# EXTRACTED DATA
import Literature.Computability.Cryptography.RegevGIVPMachine
import Literature.Computability.Cryptography.RegevMainTheoremStages
import HarnessLib

/-!
# Regev 2009, Theorem 1.1 (SIVP half): what pqc.S19 rests on after Lemma 3.17 is a theorem

Topic `Computability/Cryptography` (family `pqc`). Bookkeeping corollary joining the two seats'
lines on the named fact `regev_lwe_to_sivp_quantum` (pqc.S19): with the average-case bridge `h₁`
proved (`LWEAmplification.lean`), Theorem 3.1 reduced to the loop principle `hLoop` and the stage
family `hStage` (`RegevMainTheoremStages.lean`, `Regev2009.thm_3_1_machine_of_stages`), and
Lemma 3.17 proved at machine level (`RegevGIVPMachine.lean`,
`Regev2009.GIVPMachine.regev_dgs_to_givp_quantum`), pqc.S19 follows from `hLoop` and `hStage`
alone: **`regev_lwe_to_sivp_quantum_of_stages`**.

## References

* O. Regev, *On lattices, learning with errors, random linear codes, and cryptography*, J. ACM 56
  (2009), art. 34, Thm. 1.1, Thm. 3.1 (proof), Lemma 3.17 [Regev2009].
-/

noncomputable section

namespace Literature.Computability.Cryptography

open Filter Literature.Computability.Complexity Literature.Computability.Cryptography.LWE
  Literature.Algebra.EuclideanLattices Literature.Computability.QuantumComplexity

variable (q : ℕ → ℕ) [∀ n, NeZero (q n)] (α : ℕ → ℝ) (m : ℕ → ℕ)

/-- **pqc.S19 (SIVP form) from the loop principle and the stage family of Theorem 3.1 only**:
`regev_lwe_to_sivp_quantum_of_stages_of_lemma317` with `h₃ := regev_dgs_to_givp_quantum`
(Lemma 3.17, proved). [cite: Regev2009, Thm. 1.1 from Thm. 3.1 (proof) and Lemma 3.17] -/
theorem regev_lwe_to_sivp_quantum_of_stages
    (hLoop : ∀ (S : UniformQCircuitFamily) (T m : Polynomial ℕ), ∃ D : UniformQCircuitFamily,
      ∀ (x : List Bool) (E : Set (List Bool)),
        (chainLaw 0 S.family (m.eval x.length) x (T.eval x.length)).toOuterMeasure E ≤
          (D.kernel x).toOuterMeasure {z | ∃ y ∈ E, y <+: z})
    (hStage : ∀ (m : ℕ → ℕ) (_ : IsPolyBounded m) (_ : IsPolyTimeParams q α m)
      (_ : ∀ᶠ n : ℕ in atTop, 0 < α n ∧ α n < 1 ∧ 2 * Real.sqrt n < α n * q n)
      (_ : ∃ (W : UniformQCircuitFamily) (c : ℝ), 0 < c ∧
        W.SolvesSearchLWEWorstCase q (fun n => discretizedGaussian (q n) (α n)) m
          fun n => (2 : ℝ) ^ (-(c * n)))
      (ε : ℕ → ℝ), IsNegligible ε → (∀ n, 0 < ε n) →
      ∃ (S : UniformQCircuitFamily) (N : ℕ → ℕ) (mS : Polynomial ℕ)
        (encB : (n : ℕ) → (Fin (N n) → Fin n → ℤ) → List Bool) (νS : ℕ → ℝ) (θ : ℕ → ℝ),
        IsNegligible νS ∧ (∀ n, 0 < n → α n * q n / Real.sqrt n ≤ θ n) ∧
        (∀ n (b b' : Fin (N n) → Fin n → ℤ) (z : List Bool), encB n b <+: z → encB n b' <+: z → b = b') ∧
        (∀ n (b : Fin (N n) → Fin n → ℤ) (w : List Bool) (j : Fin (N n)), (j : ℕ) = 0 →
          decodeLatticeVector n (encB n b ++ w) = b j) ∧
        (∀ n, 0 < N n) ∧
        ∀ᶠ n : ℕ in atTop, ∀ (I : LatticeInstance) (r : ℚ) (x : List Bool), I.n = n → I.IsNonsingular →
          x = GapSVPInstance.encode (I, r) →
          ((2 : ℝ) ^ (2 * I.n) * successiveMinimum I.lattice I.n < Regev2009.levelRadius (θ I.n) (3 * I.n) r 0 →
            ((chainLaw 0 S.family (mS.eval x.length) x 1).map (Regev2009.readBatchE (encB I.n))).tvDist
              (Regev2009.idealBatch I (N I.n) (Regev2009.levelRadius (θ I.n) (3 * I.n) r 0)) ≤ νS I.n) ∧
          (∀ k, k < 3 * x.length →
            (k < 3 * I.n → Real.sqrt 2 * q I.n * smoothingParameter I.lattice (ε I.n) <
              Regev2009.levelRadius (θ I.n) (3 * I.n) r k) →
            ((chainLaw 0 S.family (mS.eval x.length) x (k + 2)).map (Regev2009.readBatchE (encB I.n))).tvDist
                (Regev2009.idealBatch I (N I.n) (Regev2009.levelRadius (θ I.n) (3 * I.n) r (k + 1))) ≤
              ((chainLaw 0 S.family (mS.eval x.length) x (k + 1)).map (Regev2009.readBatchE (encB I.n))).tvDist
                  (Regev2009.idealBatch I (N I.n) (Regev2009.levelRadius (θ I.n) (3 * I.n) r k)) +
                if k < 3 * I.n then νS I.n else 0)) :
    regev_lwe_to_sivp_quantum q α m :=
  regev_lwe_to_sivp_quantum_of_stages_of_lemma317 q α m hLoop hStage
    Regev2009.GIVPMachine.regev_dgs_to_givp_quantum

end Literature.Computability.Cryptography

end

# DESCRIPTION OF THE TASK
For the word "RegevGIVPMachine", count the lines of the listing that hold it, and reply with the count by itself.

# COMPLETED EXERCISE
2